[Collected data entries]

::::::::

import Summits.NavierStokesRegularity.FluidComputer.TriggeredTransferTransplant
import Literature.Analysis.FluidPDE.GavrilovSteadyEulerProofs

/-!
# Fluid computer, door N1-FC — Gavrilov's steady Euler BLOB, its zoomed copy, and the transplant flow / pressure / trigger

Cell `ns-blowup`, seat `ns-blowup-fc-prover-1` (g3; D-0074 GROUP C «bridge support»; LADDER-NS rung
N1-FC). Second of three files (`TriggeredTransferTransplant` → this → `TriggeredTransferEulerInstance`).
LABEL: E–C typing / calibration. WHAT THIS IS NOT: not Navier–Stokes evidence — a PRESCRIBED forced
Euler flow built from the tree THEOREM `gavrilov_compact_steady_euler_holds` [cite: Gavrilov2019, §1
Theorem]; no transfer by any fluid, nothing about `TriggerScheme.Transfers`.

## Contents

* `fade` — the profile `θ(t) = Real.smoothTransition (t - 2)` (`0` for `t ≤ 2`, `1` for `t ≥ 3`,
  smooth, `θ′ = 0` off `[2, 3]`);
* `SteadyBlob` — a smooth steady Euler pair `(G, P)`, `G ≠ 0`, `div G = 0`, `(G·∇)G + ∇P = 0`,
  `supp G ⊆ B(0, r)`; `SteadyBlob.nonempty` from Gavrilov's theorem (the compact support sits in some
  ball); `xStar` (a point with `G xStar ≠ 0`), `x₀ = 4r · e₀`, the hand-over state
  `W₂ x = (2√2) • G (2 • (x - x₀))` with pressure `Q₂` (again a steady Euler pair, `steady_W₂`;
  supported in `B̄(x₀, r/2)`, hence DISJOINT from `supp G`, `disjoint_tsupport`);
* the transplant `flow t = (1 - θ t) • G + θ t • W₂`, `pres`, `trig t = θ′(t) • (W₂ - G)`:
  `flow_classical` (a classical forced Euler solution on `[0, 5]`), `flow_zero` (`= 1 • G`),
  `flow_of_three_le` (`= W₂` from `t = 3` on), `flow_energy` (energy `≤ (1 + 2√2)² (sup ‖G‖)² ·
  vol B̄(0, 5r)` on the slab), `trig_eq_zero_of` (the trigger lives on `[2, 3] × B̄(0, 5r)`),
  `contDiff_trig`, `hasCompactSupport_trig`, `trig_bounded` (every space–time derivative of the
  trigger is bounded — these bounds become the scheme's constants `A i` in the third file).

0 sorry; axioms ⊆ {propext, Classical.choice, Quot.sound}. References: A. V. Gavrilov, Geom. Funct.
Anal. 29 (2019) 190–197, §1 Theorem [cite: Gavrilov2019, §1 Theorem]; T. Tao, J. Amer. Math. Soc. 29
(2016) §1.3 [cite: Tao2016AveragedNS, §1.3].
-/

noncomputable section

namespace Summit.NavierStokesRegularity.FluidComputer.TriggeredTransfer

open Set MeasureTheory Function Filter Metric
open scoped ENNReal ContDiff NNReal Topology
open Literature.Analysis.FluidPDE
open Literature.Analysis.FluidPDE.FluidComputer (E3 Vel)

/-! ## The fade profile `θ(t) = smoothTransition (t - 2)`: `0` for `t ≤ 2`, `1` for `t ≥ 3` -/

/-- The fade profile of the transplant: Mathlib's `Real.smoothTransition` shifted to rise on
`[2, 3]`. [folklore] -/
def fade (t : ℝ) : ℝ := Real.smoothTransition (t - 2)

/-- The fade profile is smooth. [folklore] -/
theorem contDiff_fade : ContDiff ℝ ∞ fade :=
  Real.smoothTransition.contDiff.comp (contDiff_id.sub contDiff_const)

/-- Its derivative is smooth. [folklore] -/
theorem contDiff_deriv_fade : ContDiff ℝ ∞ (deriv fade) :=
  (contDiff_infty_iff_deriv.mp contDiff_fade).2

/-- `θ = 0` up to time `2`. [folklore] -/
theorem fade_of_le_two {t : ℝ} (h : t ≤ 2) : fade t = 0 :=
  Real.smoothTransition.zero_of_nonpos (by linarith)

/-- `θ = 1` from time `3` on. [folklore] -/
theorem fade_of_three_le {t : ℝ} (h : 3 ≤ t) : fade t = 1 :=
  Real.smoothTransition.one_of_one_le (by linarith)

/-- `0 ≤ θ`. [folklore] -/
theorem fade_nonneg (t : ℝ) : 0 ≤ fade t := Real.smoothTransition.nonneg _

/-- `θ ≤ 1`. [folklore] -/
theorem fade_le_one (t : ℝ) : fade t ≤ 1 := Real.smoothTransition.le_one _

/-- `θ′ = 0` before time `2` (there `θ` vanishes identically near the point). [folklore] -/
theorem deriv_fade_of_lt_two {t : ℝ} (h : t < 2) : deriv fade t = 0 := by
  have hev : fade =ᶠ[𝓝 t] fun _ => (0 : ℝ) := by
    filter_upwards [Iio_mem_nhds h] with s hs
    exact fade_of_le_two (le_of_lt hs)
  rw [hev.deriv_eq, deriv_const]

/-- `θ′ = 0` after time `3` (there `θ ≡ 1` near the point). [folklore] -/
theorem deriv_fade_of_three_lt {t : ℝ} (h : 3 < t) : deriv fade t = 0 := by
  have hev : fade =ᶠ[𝓝 t] fun _ => (1 : ℝ) := by
    filter_upwards [Ioi_mem_nhds h] with s hs
    exact fade_of_three_le (le_of_lt hs)
  rw [hev.deriv_eq, deriv_const]

/-! ## Compactly supported steady Euler blobs (Gavrilov) -/

/-- **A steady Euler blob**: a smooth velocity/pressure pair `(G, P)` on `ℝ³` with `div G = 0`,
`(G·∇)G + ∇P = 0` pointwise, `G ≠ 0`, and `G` supported inside the open ball `B(0, r)`, `r > 0`.
Inhabited by Gavrilov's construction (`SteadyBlob.nonempty`). A bundling of hypotheses for the
constructions below; nothing new is posited. [cite: Gavrilov2019, §1 Theorem] -/
structure SteadyBlob where
  /-- the velocity field -/
  G : Vel
  /-- the pressure -/
  P : E3 → ℝ
  /-- a radius of a ball about the origin containing the support of `G` -/
  r : ℝ
  r_pos : 0 < r
  smooth_G : ContDiff ℝ ∞ G
  smooth_P : ContDiff ℝ ∞ P
  tsupport_subset : tsupport G ⊆ ball (0 : E3) r
  ne_zero : G ≠ 0
  divFree : VectorCalculus.IsDivFree G
  euler : ∀ x, convect G G x + gradient P x = 0

namespace SteadyBlob

/-- **Steady Euler blobs exist** — Gavrilov's smooth compactly supported steady Euler flow, a
THEOREM of the tree (`gavrilov_compact_steady_euler_holds`, file `GavrilovSteadyEulerProofs`); the
compact support sits in some ball about the origin. [cite: Gavrilov2019, §1 Theorem] -/
theorem nonempty : Nonempty SteadyBlob := by
  obtain ⟨U, P, hU, hP, hUc, hU0, hdiv, hE⟩ :=
    gavrilov_compact_steady_euler_holds.exists_ne_zero
  obtain ⟨r, hr, hsub⟩ := (hUc.isCompact.isBounded).subset_ball_lt 0 (0 : E3)
  exact ⟨⟨U, P, r, hr, hU, hP, hsub, hU0, hdiv, hE⟩⟩

variable (B : SteadyBlob)

/-- `G` vanishes outside the ball `B(0, r)`. [folklore] -/
theorem G_eq_zero {x : E3} (hx : B.r ≤ ‖x‖) : B.G x = 0 := by
  have hx' : x ∉ tsupport B.G := fun h => by
    have := mem_ball_zero_iff.mp (B.tsupport_subset h)
    linarith
  exact image_eq_zero_of_notMem_tsupport hx'

/-- `G` has compact support. [folklore] -/
theorem hasCompactSupport_G : HasCompactSupport B.G :=
  HasCompactSupport.intro (isCompact_closedBall (0 : E3) B.r) fun x hx =>
    B.G_eq_zero (le_of_lt (by simpa [mem_closedBall, dist_eq_norm] using hx))

/-- A point where `G` does not vanish (exists since `G ≠ 0`). [folklore] -/
def xStar : E3 := Classical.choose (Function.ne_iff.mp B.ne_zero)

/-- `G xStar ≠ 0`. [folklore] -/
theorem G_xStar_ne : B.G B.xStar ≠ 0 := Classical.choose_spec (Function.ne_iff.mp B.ne_zero)

/-- `xStar` lies in the ball `B(0, r)`. [folklore] -/
theorem norm_xStar_lt : ‖B.xStar‖ < B.r :=
  mem_ball_zero_iff.mp (B.tsupport_subset (subset_tsupport _ (Function.mem_support.mpr B.G_xStar_ne)))

/-- A uniform bound on `‖G‖` (continuous with compact support). [folklore] -/
theorem exists_bound_G : ∃ M : ℝ, 0 ≤ M ∧ ∀ x, ‖B.G x‖ ≤ M := by
  obtain ⟨M, hM⟩ := B.smooth_G.continuous.bounded_above_of_compact_support B.hasCompactSupport_G
  exact ⟨M, (norm_nonneg _).trans (hM 0), hM⟩

/-- The centre of the zoomed copy: `x₀ = 4r · e₀`. [folklore] -/
def x₀ : E3 := EuclideanSpace.single 0 (4 * B.r)

/-- `‖x₀‖ = 4r`. [folklore] -/
theorem norm_x₀ : ‖B.x₀‖ = 4 * B.r := by
  have h : |B.r| = B.r := abs_of_pos B.r_pos
  simp [x₀, h]

/-- **The hand-over state** `W₂ x = (2√2) • G (2 • (x - x₀))`: the `λ = 2` zoom, centred at `x₀`,
of the family member `√2 • G` one amplitude level up (`(ηλ)^{1/2} = √2` for `η = 1`, `λ = 2`).
[folklore] -/
def W₂ : Vel := fun x => (2 * Real.sqrt 2) • B.G ((2 : ℝ) • (x - B.x₀))

/-- Its pressure `Q₂ x = (2√2)² • P (2 • (x - x₀))`. [folklore] -/
def Q₂ : E3 → ℝ := fun x => (2 * Real.sqrt 2) ^ 2 • B.P ((2 : ℝ) • (x - B.x₀))

/-- `W₂` is smooth. [folklore] -/
theorem smooth_W₂ : ContDiff ℝ ∞ B.W₂ :=
  (B.smooth_G.comp ((contDiff_id.sub contDiff_const).const_smul (2 : ℝ))).const_smul _

/-- `Q₂` is smooth. [folklore] -/
theorem smooth_Q₂ : ContDiff ℝ ∞ B.Q₂ :=
  (B.smooth_P.comp ((contDiff_id.sub contDiff_const).const_smul (2 : ℝ))).const_smul _

/-- `(W₂, Q₂)` is again a divergence-free steady Euler pair (`steady_zoom`). [folklore] -/
theorem steady_W₂ : VectorCalculus.IsDivFree B.W₂ ∧ ∀ x, convect B.W₂ B.W₂ x + gradient B.Q₂ x = 0 :=
  steady_zoom B.smooth_G B.smooth_P B.divFree B.euler (by positivity) two_pos B.x₀

/-- `W₂` vanishes outside the ball `B(0, 5r)` (indeed outside `B̄(x₀, r/2)`). [folklore] -/
theorem W₂_eq_zero {x : E3} (hx : 5 * B.r ≤ ‖x‖) : B.W₂ x = 0 := by
  have h1 : ‖x‖ - ‖B.x₀‖ ≤ ‖x - B.x₀‖ := norm_sub_norm_le x B.x₀
  rw [B.norm_x₀] at h1
  have h2 : B.r ≤ ‖(2 : ℝ) • (x - B.x₀)‖ := by
    rw [norm_smul, Real.norm_of_nonneg zero_le_two]
    linarith [B.r_pos]
  simp only [W₂, B.G_eq_zero h2, smul_zero]

/-- The support of `W₂` lies in the closed ball `B̄(x₀, r/2)`. [folklore] -/
theorem tsupport_W₂_subset : tsupport B.W₂ ⊆ closedBall B.x₀ (B.r / 2) := by
  refine closure_minimal (fun x hx => ?_) isClosed_closedBall
  rw [mem_closedBall, dist_eq_norm]
  by_contra h
  push Not at h
  apply hx
  have h2 : B.r ≤ ‖(2 : ℝ) • (x - B.x₀)‖ := by
    rw [norm_smul, Real.norm_of_nonneg zero_le_two]
    linarith
  simp only [W₂, B.G_eq_zero h2, smul_zero]

/-- **The two blobs are disjointly supported**: `supp G ⊆ B(0, r)` and `supp W₂ ⊆ B̄(x₀, r/2)` with
`‖x₀‖ = 4r`. [folklore] -/
theorem disjoint_tsupport : Disjoint (tsupport B.G) (tsupport B.W₂) := by
  rw [Set.disjoint_left]
  intro x hx hx'
  have h1 : ‖x‖ < B.r := mem_ball_zero_iff.mp (B.tsupport_subset hx)
  have h2 : ‖x - B.x₀‖ ≤ B.r / 2 := by
    have := B.tsupport_W₂_subset hx'
    rwa [mem_closedBall, dist_eq_norm] at this
  have h3 : ‖B.x₀‖ ≤ ‖B.x₀ - x‖ + ‖x‖ := by
    calc ‖B.x₀‖ = ‖(B.x₀ - x) + x‖ := by rw [sub_add_cancel]
      _ ≤ ‖B.x₀ - x‖ + ‖x‖ := norm_add_le _ _
  rw [norm_sub_rev] at h2
  rw [B.norm_x₀] at h3
  linarith [B.r_pos]

/-! ## The transplant from `G` to `W₂`: flow, pressure, trigger -/

/-- The transplant velocity `u t = (1 - θ t) • G + θ t • W₂`. [folklore] -/
def flow (t : ℝ) (x : E3) : E3 := (1 - fade t) • B.G x + fade t • B.W₂ x

/-- The transplant pressure `p t = (1 - θ t)² • P + (θ t)² • Q₂`. [folklore] -/
def pres (t : ℝ) (x : E3) : ℝ := (1 - fade t) ^ 2 • B.P x + fade t ^ 2 • B.Q₂ x

/-- The transplant force (the "trigger", of unit relative size): `g t = θ′(t) • (W₂ - G)`.
[folklore] -/
def trig (t : ℝ) (x : E3) : E3 := deriv fade t • (B.W₂ x - B.G x)

/-- The transplant is a classical solution of the forced EULER system on `[0, T + δ] = [0, 5]`
(`isClassicalNSSolutionOn_transplant`). [folklore] -/
theorem flow_classical : IsClassicalNSSolutionOn (Icc 0 (4 + 1)) 0 B.trig B.flow B.pres :=
  isClassicalNSSolutionOn_transplant B.smooth_G B.smooth_W₂ B.smooth_P B.smooth_Q₂ B.divFree
    B.steady_W₂.1 B.euler B.steady_W₂.2 B.disjoint_tsupport contDiff_fade
    (uniqueDiffOn_Icc (by norm_num))

/-- At time `0` the transplant is the family member `1 • G`. [folklore] -/
theorem flow_zero : B.flow 0 = fun x => (1 : ℝ) • B.G x := by
  funext x
  simp [flow, fade_of_le_two (show (0 : ℝ) ≤ 2 by norm_num)]

/-- From time `3` on the transplant IS the hand-over state `W₂`. [folklore] -/
theorem flow_of_three_le {t : ℝ} (ht : 3 ≤ t) : B.flow t = B.W₂ := by
  funext x
  simp [flow, fade_of_three_le ht]

/-- The transplant vanishes outside the ball `B(0, 5r)` at all times. [folklore] -/
theorem flow_eq_zero {t : ℝ} {x : E3} (hx : 5 * B.r ≤ ‖x‖) : B.flow t x = 0 := by
  have h1 : B.r ≤ ‖x‖ := by linarith [B.r_pos]
  simp [flow, B.G_eq_zero h1, B.W₂_eq_zero hx]

/-- **Finite energy on the slab**: `∫ ‖u t‖² ≤ (sup ‖G‖ + 2√2 sup ‖G‖)² · vol B̄(0, 5r)` for all `t`.
[folklore] -/
theorem flow_energy : ∃ C : ℝ≥0∞, C < ⊤ ∧ ∀ t ∈ Icc (0 : ℝ) (4 + 1), ∫⁻ x, ‖B.flow t x‖ₑ ^ 2 ≤ C := by
  obtain ⟨M, hM0, hM⟩ := B.exists_bound_G
  set K : Set E3 := closedBall (0 : E3) (5 * B.r) with hK
  set M' : ℝ := M + 2 * Real.sqrt 2 * M with hM'
  have hW₂ : ∀ x, ‖B.W₂ x‖ ≤ 2 * Real.sqrt 2 * M := fun x => by
    simp only [W₂, norm_smul, Real.norm_of_nonneg (show (0 : ℝ) ≤ 2 * Real.sqrt 2 by positivity)]
    exact mul_le_mul_of_nonneg_left (hM _) (by positivity)
  have hbound : ∀ t x, ‖B.flow t x‖ ≤ M' := fun t x => by
    have h0 := fade_nonneg t
    have h1 := fade_le_one t
    calc ‖B.flow t x‖ ≤ ‖(1 - fade t) • B.G x‖ + ‖fade t • B.W₂ x‖ := norm_add_le _ _
      _ = (1 - fade t) * ‖B.G x‖ + fade t * ‖B.W₂ x‖ := by
          rw [norm_smul, norm_smul, Real.norm_of_nonneg (by linarith), Real.norm_of_nonneg h0]
      _ ≤ (1 - fade t) * M + fade t * (2 * Real.sqrt 2 * M) :=
          add_le_add (mul_le_mul_of_nonneg_left (hM x) (by linarith))
            (mul_le_mul_of_nonneg_left (hW₂ x) h0)
      _ ≤ M + 2 * Real.sqrt 2 * M := by
          have e : (1 - fade t) * M = M - fade t * M := by ring
          have hθM : 0 ≤ fade t * M := mul_nonneg h0 hM0
          have h2 : fade t * (2 * Real.sqrt 2 * M) ≤ 2 * Real.sqrt 2 * M :=
            mul_le_of_le_one_left (by positivity) h1
          linarith
  refine ⟨ENNReal.ofReal M' ^ 2 * volume K, ENNReal.mul_lt_top (ENNReal.pow_lt_top ENNReal.ofReal_lt_top)
    (isCompact_closedBall _ _).measure_lt_top, fun t _ => ?_⟩
  have hsupp : Function.support (fun x => ‖B.flow t x‖ₑ ^ 2) ⊆ K := by
    intro x hx
    by_contra hxK
    have hx5 : 5 * B.r ≤ ‖x‖ := by
      rw [hK, mem_closedBall, dist_zero_right] at hxK
      exact le_of_lt (not_le.mp hxK)
    exact hx (by simp [B.flow_eq_zero hx5])
  calc ∫⁻ x, ‖B.flow t x‖ₑ ^ 2 = ∫⁻ x in K, ‖B.flow t x‖ₑ ^ 2 :=
        (setLIntegral_eq_of_support_subset hsupp).symm
    _ ≤ ∫⁻ _ in K, ENNReal.ofReal M' ^ 2 := by
        refine lintegral_mono fun x => ?_
        have h : ‖B.flow t x‖ₑ ≤ ENNReal.ofReal M' := by
          rw [← ofReal_norm]
          exact ENNReal.ofReal_le_ofReal (hbound t x)
        gcongr
    _ = ENNReal.ofReal M' ^ 2 * volume K := setLIntegral_const K _

/-- The trigger vanishes off `[2, 3] × B̄(0, 5r)`. [folklore] -/
theorem trig_eq_zero_of {z : ℝ × E3} (hz : z ∉ Icc (2 : ℝ) 3 ×ˢ closedBall (0 : E3) (5 * B.r)) :
    uncurry B.trig z = 0 := by
  obtain ⟨t, x⟩ := z
  simp only [uncurry_apply_pair, trig]
  rw [Set.mem_prod, not_and_or] at hz
  rcases hz with ht | hx
  · have ht' : t < 2 ∨ 3 < t := by
      by_contra h
      push Not at h
      exact ht ⟨h.1, h.2⟩
    rcases ht' with h | h
    · rw [deriv_fade_of_lt_two h, zero_smul]
    · rw [deriv_fade_of_three_lt h, zero_smul]
  · have hx5 : 5 * B.r ≤ ‖x‖ := by
      rw [mem_closedBall, dist_zero_right] at hx
      exact le_of_lt (not_le.mp hx)
    have h1 : B.r ≤ ‖x‖ := by linarith [B.r_pos]
    rw [B.W₂_eq_zero hx5, B.G_eq_zero h1, sub_zero, smul_zero]

/-- The trigger is jointly smooth on `ℝ × ℝ³`. [folklore] -/
theorem contDiff_trig : ContDiff ℝ ∞ (uncurry B.trig) :=
  (contDiff_deriv_fade.comp contDiff_fst).smul ((B.smooth_W₂.sub B.smooth_G).comp contDiff_snd)

/-- The trigger has compact space–time support. [folklore] -/
theorem hasCompactSupport_trig : HasCompactSupport (uncurry B.trig) :=
  HasCompactSupport.intro (isCompact_Icc.prod (isCompact_closedBall (0 : E3) (5 * B.r)))
    fun _ hz => B.trig_eq_zero_of hz

/-- Every space–time derivative of the trigger is bounded (continuous with compact support); these
bounds are the scheme's trigger constants `A i`. [folklore] -/
theorem trig_bounded (i : ℕ) : ∃ C : ℝ, ∀ z, ‖iteratedFDeriv ℝ i (uncurry B.trig) z‖ ≤ C :=
  (B.contDiff_trig.continuous_iteratedFDeriv (m := i) (mod_cast le_top)).bounded_above_of_compact_support
    (B.hasCompactSupport_trig.iteratedFDeriv i)

end SteadyBlob

end Summit.NavierStokesRegularity.FluidComputer.TriggeredTransfer

end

::::::::

Report back each line of the entries that holds the string "copy".

- _Answer box_
# Fluid computer, door N1-FC — Gavrilov's steady Euler BLOB, its zoomed copy, and the transplant flow / pressure / trigger
/-- The centre of the zoomed copy: `x₀ = 4r · e₀`. [folklore] -/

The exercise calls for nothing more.